DATASET RECORDS ::
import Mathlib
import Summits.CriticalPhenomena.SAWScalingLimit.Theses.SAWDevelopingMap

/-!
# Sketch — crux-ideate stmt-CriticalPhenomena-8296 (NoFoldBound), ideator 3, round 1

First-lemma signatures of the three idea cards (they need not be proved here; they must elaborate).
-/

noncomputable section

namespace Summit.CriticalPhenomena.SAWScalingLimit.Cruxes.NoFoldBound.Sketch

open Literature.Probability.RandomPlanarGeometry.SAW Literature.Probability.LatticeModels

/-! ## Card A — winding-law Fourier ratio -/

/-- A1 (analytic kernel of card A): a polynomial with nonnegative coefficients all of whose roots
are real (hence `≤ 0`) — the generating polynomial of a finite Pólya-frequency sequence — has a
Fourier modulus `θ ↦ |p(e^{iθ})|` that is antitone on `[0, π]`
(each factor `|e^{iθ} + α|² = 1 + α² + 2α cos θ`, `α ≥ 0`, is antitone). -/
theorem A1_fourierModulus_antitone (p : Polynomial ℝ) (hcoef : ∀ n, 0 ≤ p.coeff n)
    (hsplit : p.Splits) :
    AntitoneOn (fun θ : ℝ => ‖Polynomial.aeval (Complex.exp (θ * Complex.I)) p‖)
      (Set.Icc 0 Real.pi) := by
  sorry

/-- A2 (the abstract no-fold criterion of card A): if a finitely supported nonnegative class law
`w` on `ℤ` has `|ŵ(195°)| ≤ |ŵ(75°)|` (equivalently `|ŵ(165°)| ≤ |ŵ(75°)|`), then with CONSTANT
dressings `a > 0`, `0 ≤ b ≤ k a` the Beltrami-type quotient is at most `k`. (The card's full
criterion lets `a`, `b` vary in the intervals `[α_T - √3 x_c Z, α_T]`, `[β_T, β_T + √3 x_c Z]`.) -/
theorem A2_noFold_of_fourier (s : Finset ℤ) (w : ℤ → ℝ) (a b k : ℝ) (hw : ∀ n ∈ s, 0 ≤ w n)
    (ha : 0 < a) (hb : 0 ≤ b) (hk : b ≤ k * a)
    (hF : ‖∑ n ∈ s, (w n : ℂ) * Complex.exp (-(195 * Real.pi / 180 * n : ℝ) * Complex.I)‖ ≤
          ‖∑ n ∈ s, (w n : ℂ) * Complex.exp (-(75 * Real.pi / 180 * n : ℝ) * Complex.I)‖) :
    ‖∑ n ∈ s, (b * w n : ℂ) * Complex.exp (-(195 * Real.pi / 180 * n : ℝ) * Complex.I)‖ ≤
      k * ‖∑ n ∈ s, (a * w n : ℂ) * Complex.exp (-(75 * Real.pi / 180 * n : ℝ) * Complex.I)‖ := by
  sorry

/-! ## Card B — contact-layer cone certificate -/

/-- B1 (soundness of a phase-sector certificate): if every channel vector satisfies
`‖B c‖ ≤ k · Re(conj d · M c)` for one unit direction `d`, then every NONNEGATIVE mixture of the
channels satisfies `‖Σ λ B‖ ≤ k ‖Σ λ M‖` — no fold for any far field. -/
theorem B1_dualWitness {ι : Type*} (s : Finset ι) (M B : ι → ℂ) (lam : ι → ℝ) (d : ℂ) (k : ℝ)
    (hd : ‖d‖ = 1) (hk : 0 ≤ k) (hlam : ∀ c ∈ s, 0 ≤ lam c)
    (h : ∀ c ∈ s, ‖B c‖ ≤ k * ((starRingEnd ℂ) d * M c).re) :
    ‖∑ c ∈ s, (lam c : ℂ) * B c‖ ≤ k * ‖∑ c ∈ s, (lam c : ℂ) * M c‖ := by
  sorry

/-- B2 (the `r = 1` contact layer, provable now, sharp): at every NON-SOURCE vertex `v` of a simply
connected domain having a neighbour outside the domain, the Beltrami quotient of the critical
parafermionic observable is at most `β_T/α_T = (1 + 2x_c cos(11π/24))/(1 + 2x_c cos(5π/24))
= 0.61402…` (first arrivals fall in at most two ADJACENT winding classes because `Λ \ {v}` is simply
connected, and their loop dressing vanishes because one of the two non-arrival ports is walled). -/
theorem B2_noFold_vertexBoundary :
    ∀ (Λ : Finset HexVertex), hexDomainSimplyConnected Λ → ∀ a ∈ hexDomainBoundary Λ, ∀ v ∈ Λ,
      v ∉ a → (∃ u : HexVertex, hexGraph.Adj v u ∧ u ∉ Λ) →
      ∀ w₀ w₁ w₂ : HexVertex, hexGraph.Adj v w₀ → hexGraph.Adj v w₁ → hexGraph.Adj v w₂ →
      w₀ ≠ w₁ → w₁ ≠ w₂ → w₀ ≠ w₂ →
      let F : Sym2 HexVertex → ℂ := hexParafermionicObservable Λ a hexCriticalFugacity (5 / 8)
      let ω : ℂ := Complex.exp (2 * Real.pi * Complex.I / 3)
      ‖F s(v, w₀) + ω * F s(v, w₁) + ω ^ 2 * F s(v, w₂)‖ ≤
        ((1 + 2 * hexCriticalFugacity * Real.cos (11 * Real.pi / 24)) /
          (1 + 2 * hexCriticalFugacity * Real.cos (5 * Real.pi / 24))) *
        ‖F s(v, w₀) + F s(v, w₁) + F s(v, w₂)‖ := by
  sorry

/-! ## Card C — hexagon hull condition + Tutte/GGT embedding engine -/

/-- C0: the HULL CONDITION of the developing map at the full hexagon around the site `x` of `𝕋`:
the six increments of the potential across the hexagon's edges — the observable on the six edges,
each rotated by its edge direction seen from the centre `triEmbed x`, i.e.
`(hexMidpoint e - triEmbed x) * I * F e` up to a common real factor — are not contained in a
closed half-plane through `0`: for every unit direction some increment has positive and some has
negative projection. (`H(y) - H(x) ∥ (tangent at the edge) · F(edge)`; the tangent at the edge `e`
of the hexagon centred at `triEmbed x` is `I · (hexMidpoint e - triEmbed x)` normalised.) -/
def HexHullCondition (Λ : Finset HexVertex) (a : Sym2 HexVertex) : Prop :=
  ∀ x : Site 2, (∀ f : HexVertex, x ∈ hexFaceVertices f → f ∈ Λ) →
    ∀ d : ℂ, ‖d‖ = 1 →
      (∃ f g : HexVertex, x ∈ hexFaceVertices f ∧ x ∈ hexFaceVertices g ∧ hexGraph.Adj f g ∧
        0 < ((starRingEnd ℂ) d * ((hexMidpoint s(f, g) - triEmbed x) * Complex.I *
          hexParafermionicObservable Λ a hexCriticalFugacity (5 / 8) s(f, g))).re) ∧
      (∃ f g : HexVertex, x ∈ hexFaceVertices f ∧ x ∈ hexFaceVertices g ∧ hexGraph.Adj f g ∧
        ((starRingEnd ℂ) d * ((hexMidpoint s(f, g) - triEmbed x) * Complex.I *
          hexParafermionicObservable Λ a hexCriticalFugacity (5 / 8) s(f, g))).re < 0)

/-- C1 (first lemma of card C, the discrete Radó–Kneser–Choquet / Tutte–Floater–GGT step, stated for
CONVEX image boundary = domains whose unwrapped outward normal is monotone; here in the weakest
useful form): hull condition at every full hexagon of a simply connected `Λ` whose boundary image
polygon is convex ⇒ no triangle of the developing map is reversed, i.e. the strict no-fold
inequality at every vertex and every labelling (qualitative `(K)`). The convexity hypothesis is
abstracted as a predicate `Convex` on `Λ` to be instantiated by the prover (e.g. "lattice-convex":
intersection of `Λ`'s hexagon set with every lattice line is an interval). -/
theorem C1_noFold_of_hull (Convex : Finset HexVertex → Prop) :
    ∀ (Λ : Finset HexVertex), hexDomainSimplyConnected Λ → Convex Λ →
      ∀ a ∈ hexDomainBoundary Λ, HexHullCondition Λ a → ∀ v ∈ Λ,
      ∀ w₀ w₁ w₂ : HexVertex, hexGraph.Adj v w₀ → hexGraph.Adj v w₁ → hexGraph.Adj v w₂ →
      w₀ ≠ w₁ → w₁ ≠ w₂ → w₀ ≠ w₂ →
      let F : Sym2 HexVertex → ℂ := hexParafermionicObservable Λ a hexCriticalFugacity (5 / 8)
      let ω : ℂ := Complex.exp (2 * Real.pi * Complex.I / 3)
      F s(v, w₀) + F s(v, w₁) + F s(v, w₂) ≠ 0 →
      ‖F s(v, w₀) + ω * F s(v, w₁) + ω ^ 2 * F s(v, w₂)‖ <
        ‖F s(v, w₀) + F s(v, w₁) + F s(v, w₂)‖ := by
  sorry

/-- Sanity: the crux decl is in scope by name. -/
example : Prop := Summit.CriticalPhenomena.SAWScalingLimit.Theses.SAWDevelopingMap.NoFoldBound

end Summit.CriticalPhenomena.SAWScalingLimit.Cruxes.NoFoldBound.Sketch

TASK INSTRUCTIONS ::
From the listing above, output exactly the run of lines that starts with the line containing "contact layer, provable" and ends with the line containing "(first arrivals fall".

OUTPUT OF THE TASK ::
/-- B2 (the `r = 1` contact layer, provable now, sharp): at every NON-SOURCE vertex `v` of a simply
connected domain having a neighbour outside the domain, the Beltrami quotient of the critical
parafermionic observable is at most `β_T/α_T = (1 + 2x_c cos(11π/24))/(1 + 2x_c cos(5π/24))
= 0.61402…` (first arrivals fall in at most two ADJACENT winding classes because `Λ \ {v}` is simply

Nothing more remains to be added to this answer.